5. The method of claim 3 or 4,

in the porous W-AlN framework in the step (4), the mass of the tungsten-coated AlN particles is 1 to 20 wt% and the mass of the W particles is 80 to 99 wt% based on 100 wt% of the total weight of the W particles and the tungsten-coated AlN particles.

6. The method of any one of claims 3 to 5,

the forming agent in the step (4) is one or more selected from stearic acid, PEG, paraffin and PVA; the weight percentage of the forming agent is 0.2 wt% to 0.8 wt% based on 100 wt% of the total weight of the W particle and the tungsten-coated AlN particle.

7. The method of any one of claims 3 to 6,

and (4) the pressing pressure in the step (4) is 200-800 MPa.
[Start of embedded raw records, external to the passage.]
import Summits.BirchSwinnertonDyer.BirchSwinnertonDyer.Theorems.CyclotomicUntwistUntwistedNonvanishing
import Summits.BirchSwinnertonDyer.BirchSwinnertonDyer.Theorems.CyclotomicUntwistRohrlichAtLevel
import HarnessLib

/-!
# The untwisted `p`-adic `L`-function of D1 vanishes at only FINITELY MANY wild characters

Cell `pub/bsd-wall` (D-0145 line `route-BirchSwinnertonDyer-CyclotomicUntwist`), seat `bsd-line-cycu-p5`
(width seat 5), helper toward crux K1 `PSRankOneLowerHalfAtThree` (stmt-BirchSwinnertonDyer-21580), D1
currency. THEOREMS ONLY (no definition, no named fact, no `sorry`); BSD is not proved by this file and
no crux is.

Strengthening of `CyclotomicUntwistUntwistedNonvanishingUnconditional` («some ball value of `𝓛^η` is
non-zero») to the cofinite statement Greenberg's arguments use («`L_p` has finitely many zeros at
`ζ_{pⁿ} − 1`»): with Rohrlich's theorem at a prime dividing the level
(`PSRohrlichAtLevel.rohrlich_primePow_of_coeffBound`, companion `CyclotomicUntwistRohrlichAtLevel`)
and D1's interpolation formula at conductor `pⁿ ≥ p^{2c}` with its NON-ZERO constants
(`PSUntwisting.gammaCharValue_eq_of_conductor_ge`: `∫_Γ ξ dμ = e_n(α) · η(−1) · g(η, ψ_χ) · ∑_a ξ(a)[a/pⁿ]⁺_f`;
`e_n(α) = α^{-n} ≠ 0`, `g ≠ 0` by `PSPrimePowerGauss.gaussSum_ne_zero_of_isPrimitive`):

* `exists_ringHomComp_eq_padic` — every `ℂ_p`-valued Dirichlet character is the transport of a
  `ℚ̄`-valued one (counting; the `ℂ` version is `exists_ringHomComp_eq`);
* `gammaCharValue_eq_zero_iff` — under the D1 property (`η` primitive mod `p^c`, `c ≥ 1`, `α ≠ 0`),
  for `ξ` wild of conductor `pⁿ ≥ p^{2c}`: `∫_Γ ξ dμ = 0 ↔ ∑_a ξ(a)[a/pⁿ]⁺_f = 0`;
* `exists_forall_gammaCharValue_ne_zero_of_coeffBound` — for a rational normalised newform with
  `|aₙ| ≤ C n^θ` (`θ < 2/3`), ANY prime `p`: **there is `n₀` such that `∫_Γ ξ dμ ≠ 0` for EVERY wild
  `ξ` (primitive, even, `p`-power order) of conductor `pⁿ`, `n ≥ n₀`** — transport `ℂ_p ← ℚ̄ → ℂ`,
  Birch's formula (`ratTwistedSymbolSum_mul_plusPeriod_holds`), and finiteness of the exceptional
  set; `exists_forall_gammaCharValue_ne_zero` for the newform of an elliptic curve;
* `exists_forall_gammaCharValue_ne_zero_of_isPSCyclotomicLFunctionOf` — the route's D1 object:
  **`𝓛^η_W(ξ) ≠ 0` for all wild `ξ` of conductor `3ⁿ`, `n ≥ n₀(W, η)`** (unconditional).

References: R. Greenberg, *Iwasawa theory for elliptic curves*, LNM 1716 (1999), §1 (the use of
Rohrlich's theorem: `L_p ≠ 0`) ; D. E. Rohrlich, Invent. Math. 75 (1984) [cite: RohrlichInventiones1984, Theorem (p. 409)];
B. Mazur, J. Tate, J. Teitelbaum, Invent. Math. 84 (1986), §I.14 [cite: MazurTateTeitelbaum1986Invent, §I.14].
-/

noncomputable section

open scoped BigOperators

open CongruenceSubgroup DirichletCharacter Literature.NumberTheory.EllipticCurves
  Literature.NumberTheory.EllipticCurves.ModularForms Literature.NumberTheory.IwasawaTheory
  Summit.BirchSwinnertonDyer.BirchSwinnertonDyer.Theorems.PSUntwisting
  Summit.BirchSwinnertonDyer.BirchSwinnertonDyer.Theorems.PSPrimePowerGauss
  Summit.BirchSwinnertonDyer.BirchSwinnertonDyer.Theorems.PSNonvanishingAtLevel
  Summit.BirchSwinnertonDyer.BirchSwinnertonDyer.Theorems.PSRohrlichAtLevel

-- single-conjunct summit: `Summit.BirchSwinnertonDyer.BirchSwinnertonDyer.…` repeats the name by design
set_option linter.dupNamespace false
set_option autoImplicit false

namespace Summit.BirchSwinnertonDyer.BirchSwinnertonDyer.Theorems.PSUntwistNonvanishingCofinite

variable {p : ℕ} [Fact p.Prime]

/-! ### Transport of Dirichlet characters from `ℚ̄` to `ℂ_p` -/

/-- Every `ℂ_p`-valued Dirichlet character is the transport of a `ℚ̄`-valued one along any embedding
`ℚ̄ → ℂ_p` (both groups have `φ(n)` elements — `ℂ_p` is algebraically closed of characteristic `0` —
and the transport is injective); the `ℂ`-version is `exists_ringHomComp_eq`. [folklore] -/
theorem exists_ringHomComp_eq_padic (τ : AlgebraicClosure ℚ →+* ℂ_[p]) {n : ℕ} [NeZero n]
    (χ : DirichletCharacter ℂ_[p] n) :
    ∃ ψ : DirichletCharacter (AlgebraicClosure ℚ) n, ψ.ringHomComp τ = χ := by
  classical
  letI := Fintype.ofFinite (DirichletCharacter (AlgebraicClosure ℚ) n)
  letI := Fintype.ofFinite (DirichletCharacter ℂ_[p] n)
  have hinj : Function.Injective (fun ψ : DirichletCharacter (AlgebraicClosure ℚ) n ↦
      ψ.ringHomComp τ) := MulChar.injective_ringHomComp τ.injective
  have hcard : Fintype.card (DirichletCharacter (AlgebraicClosure ℚ) n) =
      Fintype.card (DirichletCharacter ℂ_[p] n) := by
    rw [← Nat.card_eq_fintype_card, ← Nat.card_eq_fintype_card,
      DirichletCharacter.card_eq_totient_of_hasEnoughRootsOfUnity,
      DirichletCharacter.card_eq_totient_of_hasEnoughRootsOfUnity]
  have hbij := (Fintype.bijective_iff_injective_and_card _).mpr ⟨hinj, hcard⟩
  exact hbij.2 χ

/-! ### `∫_Γ ξ dμ = 0 ↔ ∑ ξ(a)[a/pⁿ]⁺_f = 0` at conductors `pⁿ ≥ p^{2c}` -/

section Values

variable {N : ℕ} [NeZero N] {f : CuspForm (Gamma0 N) 2}
variable {c : ℕ} {η : DirichletCharacter ℂ_[p] (p ^ c)} {α : ℂ_[p]} {μ : (n : ℕ) → ZMod (p ^ n) → ℂ_[p]}

/-- **The interpolation value vanishes iff the ordinary twisted symbol sum does.** Under the D1
property `IsUntwistedPAdicLFunction p f η α μ` with `η` primitive mod `p^c` (`c ≥ 1`) and `α ≠ 0`, for a
primitive even `ξ` mod `pⁿ` of `p`-power order with `n ≥ 2c`:
`∫_Γ ξ dμ = 0 ↔ ∑_{a mod pⁿ} ξ(a)[a/pⁿ]⁺_f = 0` — by `gammaCharValue_eq_of_conductor_ge`
(`∫_Γ ξ dμ = e_n(α)·η(−1)·g(η,ψ_χ)·∑ ξ(a)[a/pⁿ]⁺_f` at `χ = η̄↑·ξ`) whose three constants are non-zero
(`untwistMultiplier_succ`, `η(−1)² = 1`, `gaussSum_ne_zero_of_isPrimitive` with
`isPrimitive_of_eq_untwistAddChar`). [cite: MazurTateTeitelbaum1986Invent, §I.14 (case p ∣ N)] -/
theorem gammaCharValue_eq_zero_iff (hμ : IsUntwistedPAdicLFunction p f η α μ) (hc : 0 < c)
    (hη : η.IsPrimitive) (hα : α ≠ 0) {n : ℕ} (hn : 2 * c ≤ n) (ξ : DirichletCharacter ℂ_[p] (p ^ n))
    (hξ : ξ.IsPrimitive) (hξe : ξ.Even) (hξo : ∃ j : ℕ, orderOf ξ = p ^ j) :
    gammaCharValue p μ ξ = 0 ↔ ratTwistedSymbolSum f ξ = 0 := by
  have hcn : c < n := by omega
  set χ := changeLevel (pow_dvd_pow p hcn.le) η⁻¹ * ξ with hχ
  have hχprim : χ.IsPrimitive := isPrimitive_inv_changeLevel_mul η hcn ξ hξ
  have hcompat : ∀ a : ℕ, a.Coprime p →
      χ (a : ZMod (p ^ n)) = (η (a : ZMod (p ^ c)))⁻¹ * ξ (a : ZMod (p ^ n)) :=
    fun a ha ↦ inv_changeLevel_mul_apply_natCast η hc hcn.le ξ a ha
  obtain ⟨ψ, hψ⟩ := exists_addChar_eq χ hcn.le hn
  have hval := gammaCharValue_eq_of_conductor_ge hμ hc hn ξ hξ hξe hξo χ hχprim hcompat ψ hψ
  have he : untwistMultiplier p α n ≠ 0 := by
    obtain ⟨m, rfl⟩ : ∃ m, n = m + 1 := ⟨n - 1, by omega⟩
    rw [untwistMultiplier_succ]
    exact pow_ne_zero _ (inv_ne_zero hα)
  have hη1 : η (-1) ≠ 0 := by
    have h : η (-1) * η (-1) = 1 := by rw [← map_mul, neg_mul_neg, one_mul, map_one]
    intro h'
    rw [h', zero_mul] at h
    exact zero_ne_one h
  have hG : gaussSum η ψ ≠ 0 :=
    gaussSum_ne_zero_of_isPrimitive η hc hη (isPrimitive_of_eq_untwistAddChar hc hn χ hχprim ψ hψ)
  rw [hval]
  constructor
  · intro h
    rcases mul_eq_zero.mp h with h | h
    · exact absurd h he
    rcases mul_eq_zero.mp h with h' | h'
    · rcases mul_eq_zero.mp h' with h'' | h''
      · exact absurd h'' hη1
      · exact absurd h'' hG
    · exact h'
  · intro h
    rw [h, mul_zero, mul_zero]

/-- **`𝓛^η` has only finitely many zeros among the wild characters** (rational newforms, ANY prime
`p`). Let `f ∈ S₂(Γ₀(N))` be a normalised newform with rational coefficients and `|aₙ| ≤ C n^θ`
(`θ < 2/3`), `η` primitive mod `p^c` (`c ≥ 1`), `α ≠ 0`, `μ` with the D1 property. Then there is `n₀`
such that `∫_Γ ξ dμ ≠ 0` for EVERY primitive even `ξ` mod `pⁿ` of `p`-power order with `n ≥ n₀`:
write `ξ = τψ` for a `ℚ̄`-valued `ψ` (`exists_ringHomComp_eq_padic`); if `∫ ξ dμ = 0` then
`∑ ξ(a)[a/pⁿ]⁺_f = 0` (`gammaCharValue_eq_zero_iff`), hence (transport of the RATIONAL plus symbols)
`∑ (σψ)(a)[a/pⁿ]⁺_f = 0` over `ℂ`, so by Birch's formula (`ratTwistedSymbolSum_mul_plusPeriod_holds`,
`τ(σψ) ≠ 0`) `L(f, (σψ)⁻¹, 1) = 0`: `(σψ)⁻¹` lies in the FINITE exceptional set of Rohrlich's theorem
at `p` (`rohrlich_primePow_of_coeffBound`, `p ∣ N` allowed), whose levels are bounded — impossible
for `pⁿ` large. [cite: RohrlichInventiones1984, Theorem (p. 409)] -/
theorem exists_forall_gammaCharValue_ne_zero_of_coeffBound (hμ : IsUntwistedPAdicLFunction p f η α μ)
    (hc : 0 < c) (hη : η.IsPrimitive) (hα : α ≠ 0) (hf : IsNewform0 f) (hQ : coeffField f = ⊥)
    {C θ : ℝ} (hC : 0 ≤ C) (hθ : 0 < θ) (hθ1 : θ < 2 / 3)
    (ha : ∀ n : ℕ, ‖cuspCoeff f n‖ ≤ C * (n : ℝ) ^ θ) :
    ∃ n₀ : ℕ, ∀ n : ℕ, n₀ ≤ n → ∀ ξ : DirichletCharacter ℂ_[p] (p ^ n), ξ.IsPrimitive → ξ.Even →
      (∃ j : ℕ, orderOf ξ = p ^ j) → gammaCharValue p μ ξ ≠ 0 := by
  have hp : p.Prime := Fact.out
  -- the finite exceptional set and a bound for its levels
  have hfin := rohrlich_primePow_of_coeffBound (p := p) hf hQ hC hθ hθ1 ha
  obtain ⟨B, hB⟩ := (hfin.image Sigma.fst).bddAbove
  refine ⟨max (2 * c) (B + 1), fun n hn ξ hξ hξe hξo hzero ↦ ?_⟩
  have h2c : 2 * c ≤ n := le_trans (le_max_left _ _) hn
  have hnB : B < p ^ n :=
    lt_of_lt_of_le (lt_of_lt_of_le (Nat.lt_succ_self B) (le_trans (le_max_right _ _) hn))
      (le_of_lt (Nat.lt_pow_self hp.one_lt))
  haveI : NeZero (p ^ n) := ⟨pow_ne_zero _ hp.ne_zero⟩
  -- `∑ ξ(a)[a/pⁿ]⁺_f = 0` over `ℂ_p`
  have hS : ratTwistedSymbolSum f ξ = 0 :=
    (gammaCharValue_eq_zero_iff hμ hc hη hα h2c ξ hξ hξe hξo).mp hzero
  -- transport `ℂ_p ← ℚ̄ → ℂ`
  let K := AlgebraicClosure ℚ
  let σ : K →+* ℂ := (@IsAlgClosed.lift ℂ _ _ ℚ _ _ K _ _ (AlgebraicClosure.instAlgebra ℚ) _ _ _
    (AlgebraicClosure.isAlgebraic ℚ)).toRingHom
  let τ : K →+* ℂ_[p] := (@IsAlgClosed.lift ℂ_[p] _ _ ℚ _ _ K _ _
    (AlgebraicClosure.instAlgebra ℚ) _ _ _ (AlgebraicClosure.isAlgebraic ℚ)).toRingHom
  obtain ⟨ψ, hψ⟩ := exists_ringHomComp_eq_padic τ ξ
  have hψprim : ψ.IsPrimitive := (isPrimitive_ringHomComp_iff τ ψ).mp (hψ ▸ hξ)
  have hψeven : ψ.Even := (even_ringHomComp_iff τ ψ).mp (hψ ▸ hξe)
  set χ : DirichletCharacter ℂ (p ^ n) := ψ.ringHomComp σ with hχdef
  have hχprim : χ.IsPrimitive := (isPrimitive_ringHomComp_iff σ ψ).mpr hψprim
  have hχeven : χ.Even := (even_ringHomComp_iff σ ψ).mpr hψeven
  have hSχ : ratTwistedSymbolSum f χ = 0 := by
    have hK : ratTwistedSymbolSum f ψ = 0 := by
      rw [← hψ, ratTwistedSymbolSum_ringHomComp, map_eq_zero] at hS
      exact hS
    rw [hχdef, ratTwistedSymbolSum_ringHomComp, hK, map_zero]
  -- Birch: `L(f, χ⁻¹, 1) = 0`
  obtain ⟨L, hLd, hL⟩ := exists_differentiable_eq_twistedLSeries_holds f χ⁻¹
  have hBirch := ratTwistedSymbolSum_mul_plusPeriod_holds (f := f) hf hQ hχprim hχeven hLd hL
  rw [hSχ, zero_mul, eq_comm, mul_eq_zero] at hBirch
  have hL1 : L 1 = 0 := hBirch.resolve_left (gaussSum_stdAddChar_ne_zero hχprim)
  -- `χ⁻¹` is exceptional of level `pⁿ > B`
  have hinvprim : DirichletCharacter.IsPrimitive χ⁻¹ := by
    rw [DirichletCharacter.isPrimitive_def, DirichletCharacter.conductor_inv]; exact hχprim
  have hmem : (⟨p ^ n, χ⁻¹⟩ : Σ m : ℕ, DirichletCharacter ℂ m) ∈
      {χ : Σ m : ℕ, DirichletCharacter ℂ m |
        χ.1 ≠ 0 ∧ χ.1.primeFactors ⊆ {p} ∧ χ.2.IsPrimitive ∧
          ∃ L : ℂ → ℂ, Differentiable ℂ L ∧
            (∀ s : ℂ, 2 < s.re → L s = twistedLSeries f χ.2 s) ∧ L 1 = 0} :=
    ⟨pow_ne_zero _ hp.ne_zero, (Nat.primeFactors_prime_pow (by omega) hp).le, hinvprim,
      L, hLd, hL, hL1⟩
  have hle : p ^ n ≤ B := hB (Set.mem_image_of_mem Sigma.fst hmem)
  omega

/-- **The same for the newform of an elliptic curve `E/ℚ`, at ANY prime `p`** (Hasse bound
`θ = 5/8`): `IsUntwistedPAdicLFunction p f η α μ`, `η` primitive mod `p^c` (`c ≥ 1`), `α ≠ 0`,
`IsNewformOf W f` ⇒ `∫_Γ ξ dμ ≠ 0` for every wild `ξ` of conductor `pⁿ`, `n ≥ n₀`.
[cite: RohrlichInventiones1984, Theorem (p. 409)] -/
theorem exists_forall_gammaCharValue_ne_zero {W : WeierstrassCurve ℚ} [W.IsElliptic]
    (hμ : IsUntwistedPAdicLFunction p f η α μ) (hc : 0 < c) (hη : η.IsPrimitive) (hα : α ≠ 0)
    (hf : IsNewformOf W f) :
    ∃ n₀ : ℕ, ∀ n : ℕ, n₀ ≤ n → ∀ ξ : DirichletCharacter ℂ_[p] (p ^ n), ξ.IsPrimitive → ξ.Even →
      (∃ j : ℕ, orderOf ξ = p ^ j) → gammaCharValue p μ ξ ≠ 0 :=
  exists_forall_gammaCharValue_ne_zero_of_coeffBound hμ hc hη hα hf.1 hf.coeffField_eq_bot
    (C := (16 : ℝ) ^ 256) (θ := 5 / 8) (by positivity) (by norm_num) (by norm_num)
    (fun n ↦ by rw [hf.2 n]; exact W.norm_LFunction_le_rpow n)

end Values

/-- **The route's D1 object `𝓛^η_W` vanishes at only finitely many wild characters** (`p = 3`,
`η` primitive mod `9`, `α ≠ 0`): if `IsPSCyclotomicLFunctionOf W η α μ` then there is `n₀` with
`∫_Γ ξ dμ ≠ 0` for every primitive even `ξ` mod `3ⁿ` of `3`-power order, `n ≥ n₀` — i.e.
`𝓛^η_W(ξ) = (non-zero constant) · τ(ξ) L(E, ξ̄, 1)/Ω⁺_E ≠ 0` for all but finitely many `ξ`
(Rohrlich at `3 ∣ N`, unconditional). [cite: RohrlichInventiones1984, Theorem (p. 409)] -/
theorem exists_forall_gammaCharValue_ne_zero_of_isPSCyclotomicLFunctionOf {W : WeierstrassCurve ℚ}
    [W.IsElliptic] {η' : DirichletCharacter ℂ_[3] (3 ^ 2)} {α : ℂ_[3]}
    {μ : (n : ℕ) → ZMod (3 ^ n) → ℂ_[3]}
    (hμ : IsPSCyclotomicLFunctionOf W η' α μ) (hη : η'.IsPrimitive) (hα : α ≠ 0) :
    ∃ n₀ : ℕ, ∀ n : ℕ, n₀ ≤ n → ∀ ξ : DirichletCharacter ℂ_[3] (3 ^ n), ξ.IsPrimitive → ξ.Even →
      (∃ j : ℕ, orderOf ξ = 3 ^ j) → gammaCharValue 3 μ ξ ≠ 0 := by
  obtain ⟨N, hN, f, hf, hμf⟩ := hμ
  exact exists_forall_gammaCharValue_ne_zero hμf (by norm_num) hη hα hf

end Summit.BirchSwinnertonDyer.BirchSwinnertonDyer.Theorems.PSUntwistNonvanishingCofinite

end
8. The method of any one of claims 3 to 7,

the sintering temperature of the W-AlN framework in the step (4) is 1000-1600 ℃, and the sintering time is 60-180 min.

9. The method of any one of claims 3 to 8,

the volume percentage of the pores in the W-AlN framework in the step (4) in the W-AlN framework is 20-50%.

10. The method of any one of claims 3 to 9,

and (5) the temperature range of the infiltration of Cu is 1200-1500 ℃, and the time of the infiltration of Cu is 60-180 min.